◆ What to produce:
Exactly as they stand, write out all of the entries again.

*** Input data ***

/-- `2S^z`-charge (as the tree's `ladderSpinCharge`). -/
def wordSpinCharge (w : Word) : ℤ :=
  (w.map fun ℓ => (if ℓ.dag then (1 : ℤ) else -1) * (if ℓ.s = 0 then 1 else -1)).sum

/-! ### The certificate record and the checker -/

/-- An explicit affine-`D₄` identification hint `z • (γu + v) − z • u` (optional; `canonA` makes them
unnecessary). -/
structure D4Move where
  z : ℚ
  u : Word
  γ : DihedralGroup 4
  v : Site 2

/-- Sparse exact dot product of two rows `[(ℓ, k)]` with STRICTLY ASCENDING column indices `k`
(merge; fuel-structural so that it reduces in the kernel). -/
def sdotF : ℕ → List (ℚ × ℕ) → List (ℚ × ℕ) → ℚ → ℚ
  | 0, _, _, acc => acc
  | _ + 1, [], _, acc => acc
  | _ + 1, _, [], acc => acc
  | n + 1, (a, i) :: r, (b, j) :: r', acc =>
    if i < j then sdotF n r ((b, j) :: r') acc
    else if j < i then sdotF n ((a, i) :: r) r' acc
    else sdotF n r r' (acc + a * b)

/-- `⟨L_i, L_j⟩` for sparse ascending rows. -/
def sdot (r r' : List (ℚ × ℕ)) : ℚ := sdotF (r.length + r'.length) r r' 0

/-- A row is strictly ascending in its column indices. -/
def rowAsc : List (ℚ × ℕ) → Bool
  | [] => true
  | [_] => true
  | (_, i) :: (b, j) :: r => decide (i < j) && rowAsc ((b, j) :: r)

/-- **One block of the Gram term in MATRIX form** (the format of record from rung v0′ upward — crit-1 V71 (B),
sym-eng-1 l.1060: SOS columns would cost `Σ_k s_k²` word products, dead at v0′): the operator
`scale · Σ_{i,j} ⟨L_i, L_j⟩ · q_i† q_j` with `q_i = basis[i]` (word polynomials with EXACT rational / integer
coefficients, consumed as given — no normalisation in the checker, sym-eng-1 l.1052 (c)) and `L_i = rows[i]`
a sparse exact row `[(ℓ_ik, k)]`, columns ascending.  It is PSD BY CONSTRUCTION — equal to
`scale · Σ_k (Σ_i ℓ_ik q_i)† (Σ_i ℓ_ik q_i)` — so the checker tests only `0 ≤ scale`, row order and lengths, and
pays `Σ_{i,j} (s_i + s_j)` exact MACs plus ONE normal-ordered product per pair with `⟨L_i, L_j⟩ ≠ 0`.  A weighted
SOS factor `d • q†q` is the one-column block `(d, words of q, coefficient rows)`. -/
structure GramBlock where
  scale : ℚ
  basis : List QPoly
  rows : List (List (ℚ × ℕ))

/-- The word polynomial of a Gram block: `scale · Σ_{i,j : ⟨L_i,L_j⟩ ≠ 0} ⟨L_i, L_j⟩ · q_i† q_j`. -/
def gramBlockPoly (B : GramBlock) : QPoly :=
  let qr := B.basis.zip B.rows
  pscale B.scale (qr.flatMap fun a => qr.flatMap fun b =>
    let g := sdot a.2 b.2
    if g = 0 then [] else pscale g (pmul (padj a.1) b.1))

/-- Side conditions of a Gram block: `0 ≤ scale`, one row per basis element, rows ascending, supports in the
frame. -/
def gramBlockOK (frame : List (Site 2)) (B : GramBlock) : Bool :=
  decide (0 ≤ B.scale) && B.basis.length == B.rows.length && B.rows.all rowAsc &&
    B.basis.all fun q => psuppIn q frame

/-- **A syntactic Ward × `D₄` window certificate** at the M3 cell.  `gram`: SOS factors `(d_k, q_k)`,
meaning `Σ_k d_k • q_k† q_k` with `d_k ≥ 0` (an exact `LDLᵀ`/`LᴴL` factorisation done by the PRODUCER —
certc mode gram already emits this) — toys / V′ only; `gramM`: Gram blocks in MATRIX form (`GramBlock`, the format of
record from v0′ upward; default `[]`); `eom`: words `B_k` supported in `inner` (term `H_{Λ'}B − BH_{Λ'}`);
`moves`: explicit identification hints; `charged`: `b_j • w_j` with nonzero particle or spin charge;
`wardP`/`wardM`: `X_r` (terms `S⁺X − XS⁺`, `S⁻X' − X'S⁻`); `antiH`: `d • (V† − V)`; `slack`: `a_k • w_k`
at price `|a_k|`; `useCanon`: quotient the identity check by the anchored canonicaliser `canonA` (per-word licensed
affine-`D₄` moves; `inner` then only carries the EOM words, whose commutator with `H_{frame}` needs `thick inner ⊆ frame`). -/
structure SymCert where
  frame : List (Site 2)
  inner : List (Site 2)
  mu : ℚ
  c : ℚ
  gram : List (ℚ × QPoly)
  gramM : List GramBlock := []
  eom : List QPoly
  moves : List D4Move
  charged : List (ℚ × Word)
  wardP : List QPoly
  wardM : List QPoly
  antiH : List (ℚ × QPoly)
  slack : List (ℚ × Word)
  useCanon : Bool

/-- The certified value `c − Σ_k |a_k|`. -/
def symValue (K : SymCert) : ℚ := K.c - (K.slack.map fun t => qabs t.1).sum

/-- Left-hand side `E_Φ − c·1 − μ (n_{0↑} + n_{0↓} − 7/8)`. -/
def lhsPoly (K : SymCert) : QPoly :=
  energyPoly ++ [(-K.c, [])] ++ pscale (-K.mu) (densPoly 0 ++ densPoly 1 ++ [((-7) / 8, [])])

/-- Right-hand side: Gram SOS + Gram matrix blocks + EOM commutators + identification hints + charged words + Ward commutators
+ anti-Hermitian parts + slack words. -/
def rhsPoly (K : SymCert) : QPoly :=
  (K.gram.flatMap fun g => pscale g.1 (pmul (padj g.2) g.2)) ++ K.gramM.flatMap gramBlockPoly ++
    (K.eom.flatMap fun B => comm (hamPoly K.frame) B) ++
    (K.moves.flatMap fun mv => [(mv.z, moveWord mv.γ mv.v mv.u), (-mv.z, mv.u)]) ++
    K.charged ++
    (K.wardP.flatMap fun X => comm (spinPlusPoly K.frame) X) ++
    (K.wardM.flatMap fun X => comm (spinMinusPoly K.frame) X) ++
    (K.antiH.flatMap fun t => pscale t.1 (psub (padj t.2) t.2)) ++
    K.slack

***

◆ Solution for this task:
/-- `2S^z`-charge (as the tree's `ladderSpinCharge`). -/
def wordSpinCharge (w : Word) : ℤ :=
  (w.map fun ℓ => (if ℓ.dag then (1 : ℤ) else -1) * (if ℓ.s = 0 then 1 else -1)).sum

/-! ### The certificate record and the checker -/

/-- An explicit affine-`D₄` identification hint `z • (γu + v) − z • u` (optional; `canonA` makes them
unnecessary). -/
structure D4Move where
  z : ℚ
  u : Word
  γ : DihedralGroup 4
  v : Site 2

/-- Sparse exact dot product of two rows `[(ℓ, k)]` with STRICTLY ASCENDING column indices `k`
(merge; fuel-structural so that it reduces in the kernel). -/
def sdotF : ℕ → List (ℚ × ℕ) → List (ℚ × ℕ) → ℚ → ℚ
  | 0, _, _, acc => acc
  | _ + 1, [], _, acc => acc
  | _ + 1, _, [], acc => acc
  | n + 1, (a, i) :: r, (b, j) :: r', acc =>
    if i < j then sdotF n r ((b, j) :: r') acc
    else if j < i then sdotF n ((a, i) :: r) r' acc
    else sdotF n r r' (acc + a * b)

/-- `⟨L_i, L_j⟩` for sparse ascending rows. -/
def sdot (r r' : List (ℚ × ℕ)) : ℚ := sdotF (r.length + r'.length) r r' 0

/-- A row is strictly ascending in its column indices. -/
def rowAsc : List (ℚ × ℕ) → Bool
  | [] => true
  | [_] => true
  | (_, i) :: (b, j) :: r => decide (i < j) && rowAsc ((b, j) :: r)

/-- **One block of the Gram term in MATRIX form** (the format of record from rung v0′ upward — crit-1 V71 (B),
sym-eng-1 l.1060: SOS columns would cost `Σ_k s_k²` word products, dead at v0′): the operator
`scale · Σ_{i,j} ⟨L_i, L_j⟩ · q_i† q_j` with `q_i = basis[i]` (word polynomials with EXACT rational / integer
coefficients, consumed as given — no normalisation in the checker, sym-eng-1 l.1052 (c)) and `L_i = rows[i]`
a sparse exact row `[(ℓ_ik, k)]`, columns ascending.  It is PSD BY CONSTRUCTION — equal to
`scale · Σ_k (Σ_i ℓ_ik q_i)† (Σ_i ℓ_ik q_i)` — so the checker tests only `0 ≤ scale`, row order and lengths, and
pays `Σ_{i,j} (s_i + s_j)` exact MACs plus ONE normal-ordered product per pair with `⟨L_i, L_j⟩ ≠ 0`.  A weighted
SOS factor `d • q†q` is the one-column block `(d, words of q, coefficient rows)`. -/
structure GramBlock where
  scale : ℚ
  basis : List QPoly
  rows : List (List (ℚ × ℕ))

/-- The word polynomial of a Gram block: `scale · Σ_{i,j : ⟨L_i,L_j⟩ ≠ 0} ⟨L_i, L_j⟩ · q_i† q_j`. -/
def gramBlockPoly (B : GramBlock) : QPoly :=
  let qr := B.basis.zip B.rows
  pscale B.scale (qr.flatMap fun a => qr.flatMap fun b =>
    let g := sdot a.2 b.2
    if g = 0 then [] else pscale g (pmul (padj a.1) b.1))

/-- Side conditions of a Gram block: `0 ≤ scale`, one row per basis element, rows ascending, supports in the
frame. -/
def gramBlockOK (frame : List (Site 2)) (B : GramBlock) : Bool :=
  decide (0 ≤ B.scale) && B.basis.length == B.rows.length && B.rows.all rowAsc &&
    B.basis.all fun q => psuppIn q frame

/-- **A syntactic Ward × `D₄` window certificate** at the M3 cell.  `gram`: SOS factors `(d_k, q_k)`,
meaning `Σ_k d_k • q_k† q_k` with `d_k ≥ 0` (an exact `LDLᵀ`/`LᴴL` factorisation done by the PRODUCER —
certc mode gram already emits this) — toys / V′ only; `gramM`: Gram blocks in MATRIX form (`GramBlock`, the format of
record from v0′ upward; default `[]`); `eom`: words `B_k` supported in `inner` (term `H_{Λ'}B − BH_{Λ'}`);
`moves`: explicit identification hints; `charged`: `b_j • w_j` with nonzero particle or spin charge;
`wardP`/`wardM`: `X_r` (terms `S⁺X − XS⁺`, `S⁻X' − X'S⁻`); `antiH`: `d • (V† − V)`; `slack`: `a_k • w_k`
at price `|a_k|`; `useCanon`: quotient the identity check by the anchored canonicaliser `canonA` (per-word licensed
affine-`D₄` moves; `inner` then only carries the EOM words, whose commutator with `H_{frame}` needs `thick inner ⊆ frame`). -/
structure SymCert where
  frame : List (Site 2)
  inner : List (Site 2)
  mu : ℚ
  c : ℚ
  gram : List (ℚ × QPoly)
  gramM : List GramBlock := []
  eom : List QPoly
  moves : List D4Move
  charged : List (ℚ × Word)
  wardP : List QPoly
  wardM : List QPoly
  antiH : List (ℚ × QPoly)
  slack : List (ℚ × Word)
  useCanon : Bool

/-- The certified value `c − Σ_k |a_k|`. -/
def symValue (K : SymCert) : ℚ := K.c - (K.slack.map fun t => qabs t.1).sum

/-- Left-hand side `E_Φ − c·1 − μ (n_{0↑} + n_{0↓} − 7/8)`. -/
def lhsPoly (K : SymCert) : QPoly :=
  energyPoly ++ [(-K.c, [])] ++ pscale (-K.mu) (densPoly 0 ++ densPoly 1 ++ [((-7) / 8, [])])

/-- Right-hand side: Gram SOS + Gram matrix blocks + EOM commutators + identification hints + charged words + Ward commutators
+ anti-Hermitian parts + slack words. -/
def rhsPoly (K : SymCert) : QPoly :=
  (K.gram.flatMap fun g => pscale g.1 (pmul (padj g.2) g.2)) ++ K.gramM.flatMap gramBlockPoly ++
    (K.eom.flatMap fun B => comm (hamPoly K.frame) B) ++
    (K.moves.flatMap fun mv => [(mv.z, moveWord mv.γ mv.v mv.u), (-mv.z, mv.u)]) ++
    K.charged ++
    (K.wardP.flatMap fun X => comm (spinPlusPoly K.frame) X) ++
    (K.wardM.flatMap fun X => comm (spinMinusPoly K.frame) X) ++
    (K.antiH.flatMap fun t => pscale t.1 (psub (padj t.2) t.2)) ++
    K.slack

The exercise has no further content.